Prologue


December 1194


The morning was ravaged by the sound of axe on tree and the crackle of flames as branches were hacked off and burned. A dozen men were slowly but surely pushing back the forest edge from the strips of cultivated land that lay on the valley slopes around the village of Afton, a few miles from Totnes. Already this month, in spite of interruptions caused by angry disputes with men from Loventor, the next village beyond the trees, they had advanced the new ground won from the woods by a dozen acres.

Alward, the Saxon reeve from Afton, was walking around the ash-strewn ground, counting the trees felled that week. He recorded them by notches cut with his dagger on a tally stick to show to the bailiff of his lord, Henry de la Pomeroy, who would inevitably complain about the amount of work done, whatever new area they had managed to add to his manor. Alward was well aware that they were on disputed land and that, with every tree dropped, they were getting deeper into the property claimed by Sir William Fitzhamon, who included the tiny hamlet of Loventor within his honour.

He disliked having to argue with the men from Loventor. When they had come to shout abuse at his team for trespassing the week before, it had come to blows: he had suffered a cut head and one of his men was knocked out during the scuffle. Following this, the bailiff had sent a couple of men-at-arms to escort the felling team, but after two days of peace, they were sent back to Berry Castle, the Pomeroy stronghold high on a ridge a mile away.

But that had proved to be the quiet before the storm. Today they had been at work for barely two hours when suddenly, from out of the trees opposite, came a yelling horde of men, waving cudgels and staves. Some of the Afton men immediately dropped their tools and ran downhill towards the village, which was visible in the distance. Others held their ground, encouraged by Alward, who tried to halt the attackers by shouting and waving his arms. The next moment a ragged figure felled him with a blow on the shoulder from a staff and another wild-looking peasant began kicking him. Similar scenes took place all over the despoiled area, with hand-to-hand fights going on amid yelling and curses.

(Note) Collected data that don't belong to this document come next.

import Summits.BirchSwinnertonDyer.BirchSwinnertonDyer.Theorems.GoldfeldAllTwistsTwoConverseTwinQuarterTraceRedeiPOne
import HarnessLib

set_option linter.dupNamespace false -- namespace `…BirchSwinnertonDyer.BirchSwinnertonDyer…` is the cell's (D-0017 nested layout)
set_option autoImplicit false

/-!
# OBJECT A7⁺, TRANCHE T1, file R⁺: the Rédei bit of the two-prime family at `(p/q) = +1` —
# `RM(−qp) = 0`, `r₄(ℚ(√−qp)) = 1`, `4 ∣ h(−qp)`, the principal genus `Cl(𝒪_{−qp})²` has EVEN order

Cell `bsd-goldfeld`, seat `bsd-goldfeld-s1p-c3x` (gen 15); planner RULING (ccclxxxii) ORDER «OBJECT A7⁺ BY THE χ_Z CHANNEL», tranche T1,
file R⁺ (memo `HOME/PLUS-CHIZ-CHANNEL.md`). `--supports stmt-BirchSwinnertonDyer-20044` as a HELPER (nothing is closed). Theses-free; theorems
only; no definition, no `sorry`, no new fact (the Rédei–Reichardt theorem is the tree's PROVED `redeiReichardt_fourTwoCard_classGroup_holds`).

WHY. In the landed quarter-point chain of the α cells C4/C7A (`(p/q) = −1`) the ONE class-group input of the χ_e package is file R's
`not_four_dvd_natCard_classGroup_QO_negTwoPrimes` (`h4e`: `4 ∤ h(−qp)`, i.e. `#Cl(F)²` ODD for the partner field `F = ℚ(√−qp)`), consumed
as `hκodd` in `exists_partnerField_data*` through the GENERIC half-trace law `halfTrace_add_map_conj_eq_negTwoPrimes`
(`Φ + τΦ = (#Cl(𝒪_{−qp})²) • T`). On the `(p/q) = +1` cells the Rédei matrix `RM(−qp)` on `(q, p)` is the ZERO matrix
(`(p/q) = (−q/p) = +1`), so `#(Cl_F² ∩ Cl_F[2]) = 2` (`r₄ = 1`), `4 ∣ h(−qp)` and `#Cl(𝒪_{−qp})²` is EVEN — the half-trace law reads
`Φ + τΦ = O` there. This file proves exactly these four statements (p, q mod 8 free), the `(p/q) = +1` twins of file R §3:
* (group theory `#G[2] = 2^a`, `#(G² ∩ G[2]) = 2` ⟹ `2^{a+1} ∣ #G` is `pow_succ_dvd_natCard_of_fourTwoCard_eq_two` of file `…QuarterTraceRedeiPOne`,
  imported BY NAME.)
* §1 `redeiMatrix_negTwoPrimes_plus` (`RM(−qp) = 0`), `card_ker_redeiMatrix_negTwoPrimes_plus` (kernel `4`),
  `fourTwoCard_eq_two_negTwoPrimes_plus` (`r₄ = 1` for every quadratic `F ∋ √−qp`), `four_dvd_natCard_classGroup_QO_negTwoPrimes_plus`
  (`4 ∣ #Cl(𝒪_{−qp})` on the tree's abstract-order carrier, bridge = Cox Thm. 7.7 (ii) on both carriers as in file R),
  `even_natCard_range_sq_classGroup_QO_negTwoPrimes_plus` (`Even #Cl(𝒪_{−qp})²`, with `[Cl : Cl²] = 2` from
  `index_range_sq_classGroup_QO_eq_two_negTwoPrimes`).
HONEST FRAMING: a class-group lemma for a twist-density-ZERO two-parameter cell; nothing about BSD; items 19140 / 19350 / 20044 untouched;
BSD is not proved by any of this.
References: [LiMa2008] Lemma 0.1, Def. 0.2, Thm. 0.4; [RedeiReichardt1934]; [Stevenhagen1995RedeiMatrices] §2; [Cox2013] §3.A Prop. 3.11,
§3.B Thm. 3.15, §7.B Thm. 7.7 (ii); [IrelandRosen1990] Ch. 5 §2 (reciprocity).
-/

noncomputable section

open Matrix NumberField
open Literature.NumberTheory Literature.NumberTheory.EllipticCurves
open Literature.NumberTheory.EllipticCurves.Tian2014 (IsQuadraticFieldOfSqrt fourTwoCard fourTwoCard_def)
open Literature.NumberTheory.QuadraticFields.RedeiReichardt
open Literature.NumberTheory.EllipticCurves.LiLiuTian2024.RedeiFamilies (natCast_ne_zero_of_prime_ne kroneckerBit_eq_zero_iff_jacobiSym)
open Literature.NumberTheory.ComplexMultiplication (CMTypeLattice.natCard_classGroup_QO_of_emod_four)
open Literature.Computability.Cryptography.Hallgren2005

namespace Summit.BirchSwinnertonDyer.BirchSwinnertonDyer.Theorems.GoldfeldGoodTwists

/-! ## §1 Rédei–Reichardt at `D = −qp` with `(p/q) = +1`: `RM = 0`, `r₄ = 1` (the group-theory step `pow_succ_dvd_natCard_of_fourTwoCard_eq_two` is file `…RedeiPOne`'s) -/
section TwoPrimesPlus
variable {q p : ℕ}

/-- **`RM(−qp) = 0`** on the tuple `(q, p)` when `(p/q) = +1`: `(D_p/q) = (p/q) = +1` and `(D_q/p) = (−q/p) = (p/q) = +1`
(`p ≡ 1 (mod 4)`, reciprocity). [cite: LiMa2008, Def. 0.2 and Thm. 0.4 (pp. 279–280); evaluation ours] -/
theorem redeiMatrix_negTwoPrimes_plus (hq : q.Prime) (hp : p.Prime) (hq4 : q % 4 = 3) (hp4 : p % 4 = 1)
    (hpq : jacobiSym (p : ℤ) q = 1) : redeiMatrix (q * p) ![q, p] = 0 := by
  have dq : primeDisc (q * p) q = -(q : ℤ) := by rw [primeDisc_of_ne_two _ (by omega), if_neg (by omega)]
  have dp : primeDisc (q * p) p = p := by rw [primeDisc_of_ne_two _ (by omega), if_pos hp4]
  have hne : q ≠ p := by omega
  have hqp : jacobiSym (-(q : ℤ)) p = 1 := by
    rw [jacobiSym.neg _ (Nat.odd_iff.mpr (by omega)), ZMod.χ₄_nat_one_mod_four hp4, one_mul,
      ← jacobiSym.quadratic_reciprocity_one_mod_four hp4 (Nat.odd_iff.mpr (by omega))]
    exact hpq
  have e01 : kroneckerBit (p : ℤ) q = 0 :=
    (kroneckerBit_eq_zero_iff_jacobiSym hq (by omega) (natCast_ne_zero_of_prime_ne hq hp hne.symm)).mpr hpq
  have e10 : kroneckerBit (-(q : ℤ)) p = 0 := by
    refine (kroneckerBit_eq_zero_iff_jacobiSym hp (by omega) ?_).mpr hqp
    rw [Int.cast_neg, neg_ne_zero]
    exact natCast_ne_zero_of_prime_ne hp hq hne
  ext i j
  fin_cases i <;> fin_cases j <;>
    simp [redeiMatrix, Finset.sum_erase_eq_sub, Fin.sum_univ_two, dq, dp, e01, e10]

/-- Kernel count `4` (`rank RM = 0`, `r₄ = 1`) for `D = −qp`, `(p/q) = +1`. [cite: LiMa2008, Thm. 0.4 (p. 280)] -/
theorem card_ker_redeiMatrix_negTwoPrimes_plus (hq : q.Prime) (hp : p.Prime) (hq4 : q % 4 = 3) (hp4 : p % 4 = 1)
    (hpq : jacobiSym (p : ℤ) q = 1) :
    Fintype.card {v : Fin 2 → ZMod 2 // redeiMatrix (q * p) ![q, p] *ᵥ v = 0} = 4 := by
  have hM := redeiMatrix_negTwoPrimes_plus hq hp hq4 hp4 hpq
  rw [Fintype.card_congr (Equiv.subtypeEquivRight
    (q := fun v : Fin 2 → ZMod 2 => (0 : Matrix (Fin 2) (Fin 2) (ZMod 2)) *ᵥ v = 0)
    (fun v => by rw [hM]))]
  decide

/-- **`(p/q) = +1 ⟹ #(Cl² ∩ Cl[2]) = 2` for every quadratic `F ∋ √−qp`** (`r₄ = 1`), from the tree's PROVED Rédei–Reichardt theorem.
[cite: LiMa2008, Thm. 0.4 (p. 280); evaluation ours] -/
theorem fourTwoCard_eq_two_negTwoPrimes_plus (hq : q.Prime) (hp : p.Prime) (hq4 : q % 4 = 3) (hp4 : p % 4 = 1)
    (hpq : jacobiSym (p : ℤ) q = 1) (F : Type) [Field F] [NumberField F]
    (hF : IsQuadraticFieldOfSqrt F (-((q * p : ℕ) : ℤ))) : fourTwoCard (ClassGroup (𝓞 F)) = 2 := by
  obtain ⟨hpr, hinj, hprod⟩ := redei_side_conditions_negTwoPrimes hq hp hq4 hp4
  exact fourTwoCard_eq_two_of_card_ker' hpr hinj hprod (card_ker_redeiMatrix_negTwoPrimes_plus hq hp hq4 hp4 hpq) F hF

/-- **`(p/q) = +1 ⟹ 4 ∣ #Cl(𝒪_{−qp})`** on the tree's abstract-order carrier (`q ≡ 3 (mod 4)`, `p ≡ 1 (mod 4)` primes): the bridge
`#Cl(𝒪_D) = #Cl(𝓞_F)` (Cox Thm. 7.7 (ii) on both carriers), Gauss `#Cl_F[2] = 2`, and `r₄ = 1` (Rédei–Reichardt).
[cite: LiMa2008, Thm. 0.4 (p. 280)] [cite: Cox2013, §3.A Prop. 3.11 and §7.B Thm. 7.7 (ii)] -/
theorem four_dvd_natCard_classGroup_QO_negTwoPrimes_plus (hq : q.Prime) (hp : p.Prime) (hq4 : q % 4 = 3) (hp4 : p % 4 = 1)
    (hpq : jacobiSym (p : ℤ) q = 1) (Δ : OrderCl.NegDiscr) (hΔ : Δ.D = -((q : ℤ) * p)) :
    4 ∣ Nat.card (ClassGroup (OrderCl.QO Δ)) := by
  classical
  set n : ℕ := q * p with hn_def
  have hne : q ≠ p := by omega
  have hn4 : n % 4 = 3 := by rw [hn_def, Nat.mul_mod, hq4, hp4]
  have hnZ : (-((q : ℤ) * p)) = -(n : ℤ) := by rw [hn_def]; push_cast; ring
  have hsqf : Squarefree n := (Nat.squarefree_mul ((Nat.coprime_primes hq hp).mpr hne)).mpr ⟨hq.squarefree, hp.squarefree⟩
  have hsqfZ : Squarefree (-(n : ℤ)) := (Int.squarefree_natCast.mpr hsqf).squarefree_of_dvd ⟨-1, by ring⟩
  obtain ⟨F, _, _, h2, hdF⟩ := QuadraticFields.Quadratic.exists_numberField_discr_eq (D := -(n : ℤ))
    (Or.inl ⟨by omega, hsqfZ, by omega⟩)
  have hFq : IsImaginaryQuadratic F := isImaginaryQuadratic_iff_discr_neg.mpr ⟨h2, by rw [hdF]; have := hq.pos; omega⟩
  have hD4 : Δ.D % 4 = 0 ∨ Δ.D % 4 = 1 := Or.inr (by rw [hΔ, hnZ]; omega)
  have hbridge : Nat.card (ClassGroup (OrderCl.QO Δ)) = Nat.card (ClassGroup (𝓞 F)) := by
    rw [CMTypeLattice.natCard_classGroup_QO_of_emod_four Δ hD4, hΔ, hnZ, ← hdF,
      QuadraticFields.Quadratic.card_reducedForms_eq_classNumber h2 hFq.discr_neg, NumberField.classNumber,
      ← Nat.card_eq_fintype_card]
  rw [hbridge]
  have h2tor : Nat.card {c : ClassGroup (𝓞 F) // c ^ 2 = 1} = 2 ^ 1 := by
    rw [natCard_sq_eq_one_classGroup_of_primeFactors hFq (S := {q, p}) ?_]
    · rw [Finset.card_insert_of_notMem (by simp [hne]), Finset.card_singleton]
    · rw [hdF, Int.natAbs_neg, Int.natAbs_natCast, hn_def, Nat.primeFactors_mul hq.ne_zero hp.ne_zero, hq.primeFactors,
        hp.primeFactors]
      rfl
  have h := pow_succ_dvd_natCard_of_fourTwoCard_eq_two h2tor
    (fourTwoCard_eq_two_negTwoPrimes_plus hq hp hq4 hp4 hpq F (hdF ▸ isQuadraticFieldOfSqrt_discr hFq))
  rwa [show (2 : ℕ) ^ (1 + 1) = 4 by norm_num] at h

/-- **`(p/q) = +1 ⟹ #Cl(𝒪_{−qp})²` is EVEN** (the principal genus of `ℚ(√−qp)`; `[Cl : Cl²] = 2` by Gauss, `4 ∣ h` by `r₄ = 1`) — the
sign flip of the half-trace law `Φ + τΦ = (#Cl²) • T` over the partner field `F = ℚ(√−qp)` between the `(p/q) = −1` cells (odd, `= T`)
and the `(p/q) = +1` cells (even, `= O`). [cite: LiMa2008, Thm. 0.4 (p. 280)] [cite: Cox2013, §3.B Thm. 3.15] -/
theorem even_natCard_range_sq_classGroup_QO_negTwoPrimes_plus (hq : q.Prime) (hp : p.Prime) (hq4 : q % 4 = 3)
    (hp4 : p % 4 = 1) (hpq : jacobiSym (p : ℤ) q = 1) (Δ : OrderCl.NegDiscr) (hΔ : Δ.D = -((q : ℤ) * p))
    [Finite (ClassGroup (OrderCl.QO Δ))] :
    Even (Nat.card (powMonoidHom 2 : ClassGroup (OrderCl.QO Δ) →* ClassGroup (OrderCl.QO Δ)).range) := by
  have hne : q ≠ p := by omega
  have hidx := index_range_sq_classGroup_QO_eq_two_negTwoPrimes Δ hq hp (by omega) (by omega) hne hΔ
    (by rw [hΔ]; have h4 : ((q : ℤ) * p) % 4 = 3 := by
          have : (q * p) % 4 = 3 := by rw [Nat.mul_mod, hq4, hp4]
          exact_mod_cast this
        omega)
  obtain ⟨k, hk⟩ := four_dvd_natCard_classGroup_QO_negTwoPrimes_plus hq hp hq4 hp4 hpq Δ hΔ
  have hmul := Subgroup.card_mul_index (powMonoidHom 2 : ClassGroup (OrderCl.QO Δ) →* ClassGroup (OrderCl.QO Δ)).range
  rw [hidx, hk] at hmul
  exact ⟨k, by omega⟩

end TwoPrimesPlus

end Summit.BirchSwinnertonDyer.BirchSwinnertonDyer.Theorems.GoldfeldGoodTwists

end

Before long the rout was over – half the Afton men had fled and the rest were on the ground, nursing sore heads and bruised ribs, though no one was seriously hurt. Alward sat up painfully and saw that the raiders were now ignoring his men and collecting up all their tools. Within minutes, every axe and cleaver had vanished along with the marauders, who melted back into the forest as suddenly as they had appeared.

The reeve climbed to his feet, realising that, without their tools, there could be no more work that day – and that the bailiff and Lord Henry must be informed without delay. The message he must take to them was plain: this nibbling away at Fitzhamon’s land was no longer going to be easy.